* _GIVEN DATA_
import Literature.Geometry.Riemannian.ShrinkingSphereEntropy
import Literature.MeasureTheory.Hausdorff.CylinderHausdorffScaling
import Mathlib.MeasureTheory.Group.LIntegral
import HarnessLib

/-!
# The entropy of a round cylinder: `λ(S_V(r) × Vᗮ) = λ(S_V(r))` and Stone's value `Λ_k`

Let `E` be a real inner product space of dimension `n + 1`, `V ≤ E` a subspace of dimension
`k + 1` (`k ≥ 1`) and `Cyl_r = {z | ‖P_V z‖ = r}` (`r > 0`) the round cylinder `S_V(r) × Vᗮ`
(the generalized cylinder `S^k × ℝ^{n-k}`). With the Colding–Minicozzi Gaussian area and entropy
of `ColdingMinicozziEntropy.lean` (Euclidean Hausdorff measures `μHE[n]` on `E`, `μHE[k]` on `V`):

* `gaussianArea_cylinder_eq` — **`F^{(n)}_{p,t}(Cyl_r) = F^{(k)}_{P_V p, t}(S_V(r))`**: by
  `μHE[n]⌊Cyl_r = μHE[k]⌊S_V(r) ⊗ vol_{Vᗮ}` (`CylinderHausdorffScaling.lean`), Pythagoras
  `‖z - p‖² = ‖P_V z - P_V p‖² + ‖P_{Vᗮ} z - P_{Vᗮ} p‖²` and the Gaussian integral
  `∫_{Vᗮ} e^{-‖b - q‖²/4t} db = (4πt)^{(n-k)/2}`; this is the "simple computation" giving
  `λ(Σ × ℝ) = λ(Σ)` of Colding–Ilmanen–Minicozzi–White 2013 (Introduction) for `Σ = S^k`;
* `gaussianEntropy_cylinder_eq` — `λ_n(Cyl_r) = λ_k(S_V(r))`;
* `gaussianEntropy_shrinkingCylinder_abstract` — for `r = √(2k)`:
  **`λ(S^k_{√(2k)} × ℝ^{n-k}) = Λ_k`** (`= sphereEntropy k`), by `gaussianEntropy_shrinkingSphere`
  (`ShrinkingSphereEntropy.lean`: Colding–Minicozzi 2012, Lemma 7.10, and Stone's computation).

The coordinate version for `shrinkingCylinder n k ⊆ EuclideanSpace ℝ (Fin (n+1))` and the
discharge `Stone1994_cylinderEntropy_holds` are in `ColdingMinicozziEntropyValuesProofs.lean`.

## References

* T. H. Colding, T. Ilmanen, W. P. Minicozzi II, B. White, *The round sphere minimizes entropy
  among closed self-shrinkers*, J. Differential Geom. 95 (2013) 53–69, Introduction.
  [ColdingIlmanenMinicozziWhite2013]
* T. H. Colding, W. P. Minicozzi II, *Generic mean curvature flow I; generic singularities*,
  Ann. of Math. 175 (2012), Lemma 7.10. [ColdingMinicozzi2012]
* A. Stone, *A density function and the structure of singularities of the mean curvature flow*,
  Calc. Var. PDE 2 (1994), Appendix A. [Stone1994]
-/

noncomputable section

open Set Metric Module Submodule Filter Function
open _root_.MeasureTheory _root_.MeasureTheory.Measure
open scoped ENNReal NNReal Topology RealInnerProductSpace Pointwise

namespace Literature.Geometry.Riemannian

variable {E : Type*} [NormedAddCommGroup E] [InnerProductSpace ℝ E] [FiniteDimensional ℝ E]
  [MeasurableSpace E] [BorelSpace E] (V : Submodule ℝ E)

/-- **The Gaussian integral over a subspace, any centre**:
`∫⁻_W e^{-‖b - q‖²/(4t)} db = (4πt)^{dim W / 2}` (translation invariance and
`lintegral_gaussianWeight_zero`). [folklore] -/
theorem lintegral_gaussianWeight_eq (W : Submodule ℝ E) (q : W) {t : ℝ} (ht : 0 < t) :
    ∫⁻ b, gaussianWeight q t b ∂(volume : Measure W) =
      ENNReal.ofReal ((4 * Real.pi * t) ^ ((Module.finrank ℝ W : ℝ) / 2)) := by
  have h : ∀ b : W, gaussianWeight q t b = gaussianWeight (0 : W) t (b - q) := by
    intro b; simp [gaussianWeight]
  simp_rw [h]
  rw [lintegral_sub_right_eq_self (fun b : W ↦ gaussianWeight (0 : W) t b) q,
    lintegral_gaussianWeight_zero ht]

omit [MeasurableSpace E] [BorelSpace E] in
/-- **The Gaussian weight splits along `V ⊕ Vᗮ`**:
`e^{-‖z - p‖²/4t} = e^{-‖P_V z - P_V p‖²/4t} · e^{-‖P_{Vᗮ} z - P_{Vᗮ} p‖²/4t}` (Pythagoras).
[folklore] -/
theorem gaussianWeight_eq_mul_orthogonalProjection (p : E) (t : ℝ) (z : E) :
    gaussianWeight p t z =
      gaussianWeight (V.orthogonalProjectionOnto p) t (V.orthogonalProjectionOnto z) *
        gaussianWeight (Vᗮ.orthogonalProjectionOnto p) t (Vᗮ.orthogonalProjectionOnto z) := by
  simp only [gaussianWeight]
  rw [← ENNReal.ofReal_mul (Real.exp_pos _).le, ← Real.exp_add]
  congr 2
  have h := norm_sq_eq_add_norm_sq_projection (z - p) V
  rw [map_sub, map_sub] at h
  rw [h]
  ring

/-- **`F^{(n)}_{p,t}(S_V(r) × Vᗮ) = F^{(k)}_{P_V p, t}(S_V(r))`**: the Gaussian area of the round
cylinder `{‖P_V z‖ = r}` in `E` (`dim E = n + 1`) equals the Gaussian area of the round sphere
`S_V(r)` in `V` (`dim V = k + 1`, `k ≥ 1`) centred at the projection of the centre, for every
`t > 0`, `r > 0` (Colding–Ilmanen–Minicozzi–White 2013, Introduction: "a simple computation shows
that `λ(Σ × R) = λ(Σ)`"). [cite: ColdingIlmanenMinicozziWhite2013, Introduction] -/
theorem gaussianArea_cylinder_eq {n k : ℕ} (hE : finrank ℝ E = n + 1) (hV : finrank ℝ V = k + 1)
    (hk : 0 < k) {r : ℝ} (hr : 0 < r) (p : E) {t : ℝ} (ht : 0 < t) :
    gaussianArea n p t {z : E | ‖V.orthogonalProjectionOnto z‖ = r} =
      gaussianArea k (V.orthogonalProjectionOnto p) t (sphere (0 : V) r) := by
  obtain ⟨m, hm⟩ : ∃ m : ℕ, finrank ℝ Vᗮ = m := ⟨_, rfl⟩
  have hnm : k + m = n := by
    have := Submodule.finrank_add_finrank_orthogonal V
    omega
  rw [gaussianArea_eq, gaussianArea_eq]
  simp_rw [gaussianWeight_eq_mul_orthogonalProjection V p t]
  rw [MeasureTheory.Hausdorff.lintegral_cylinder_mul V hE hV hk hr (measurable_gaussianWeight _ _)
    (measurable_gaussianWeight _ _), lintegral_gaussianWeight_eq Vᗮ _ ht, hm, ← mul_assoc,
    mul_right_comm]
  congr 1
  rw [gaussianNormalization, gaussianNormalization, ← ENNReal.ofReal_mul (Real.rpow_nonneg (by positivity) _),
    ← Real.rpow_add (by positivity)]
  congr 2
  rw [← hnm]
  push_cast
  ring

/-- **`λ_n(S_V(r) × Vᗮ) = λ_k(S_V(r))`**: the entropy of the round cylinder equals the entropy of
its spherical factor (`dim E = n + 1`, `dim V = k + 1`, `k ≥ 1`, `r > 0`).
[cite: ColdingIlmanenMinicozziWhite2013, Introduction] -/
theorem gaussianEntropy_cylinder_eq {n k : ℕ} (hE : finrank ℝ E = n + 1) (hV : finrank ℝ V = k + 1)
    (hk : 0 < k) {r : ℝ} (hr : 0 < r) :
    gaussianEntropy n {z : E | ‖V.orthogonalProjectionOnto z‖ = r} =
      gaussianEntropy k (sphere (0 : V) r) := by
  rw [gaussianEntropy_eq_iSup, gaussianEntropy_eq_iSup]
  apply le_antisymm
  · refine iSup_le fun p ↦ iSup_le fun t ↦ iSup_le fun ht ↦ ?_
    rw [gaussianArea_cylinder_eq V hE hV hk hr p ht]
    exact le_iSup_of_le (V.orthogonalProjectionOnto p) (le_iSup_of_le t (le_iSup_of_le ht le_rfl))
  · refine iSup_le fun q ↦ iSup_le fun t ↦ iSup_le fun ht ↦ ?_
    refine le_iSup_of_le (q : E) (le_iSup_of_le t (le_iSup_of_le ht ?_))
    rw [gaussianArea_cylinder_eq V hE hV hk hr (q : E) ht, orthogonalProjectionOnto_mem_subspace_eq_self]

/-- **Stone's value for the generalized self-shrinking cylinder, abstract form**: for a real inner
product space `E` of dimension `n + 1` and a subspace `V` of dimension `k + 1` (`k ≥ 1`), the
round cylinder `S_V(√(2k)) × Vᗮ = {z | ‖P_V z‖ = √(2k)}` has Colding–Minicozzi entropy
`Λ_k = |S^k| (k/(2πe))^{k/2}` (`= sphereEntropy k`): `λ(S^k × ℝ^{n-k}) = λ(S^k) = F_{0,1}(S^k_{√(2k)})`
(Stone 1994, Appendix A; Colding–Minicozzi 2012, Lemma 7.10; Colding–Ilmanen–Minicozzi–White
2013, Introduction). [cite: ColdingIlmanenMinicozziWhite2013, Introduction] -/
theorem gaussianEntropy_shrinkingCylinder_abstract {n k : ℕ} (hE : finrank ℝ E = n + 1)
    (hV : finrank ℝ V = k + 1) (hk : 0 < k) :
    gaussianEntropy n {z : E | ‖V.orthogonalProjectionOnto z‖ = Real.sqrt (2 * k)} =
      ENNReal.ofReal (sphereEntropy k) := by
  have hr : 0 < Real.sqrt (2 * k) := Real.sqrt_pos.2 (by positivity)
  rw [gaussianEntropy_cylinder_eq V hE hV hk hr]
  exact gaussianEntropy_shrinkingSphere hV hk

end Literature.Geometry.Riemannian

end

* _ABOUT THIS TASK_
Looking at the entries above, copy out every line in which "Riemannian" occurs.

* _EXPECTED OUTPUT_
import Literature.Geometry.Riemannian.ShrinkingSphereEntropy
namespace Literature.Geometry.Riemannian
end Literature.Geometry.Riemannian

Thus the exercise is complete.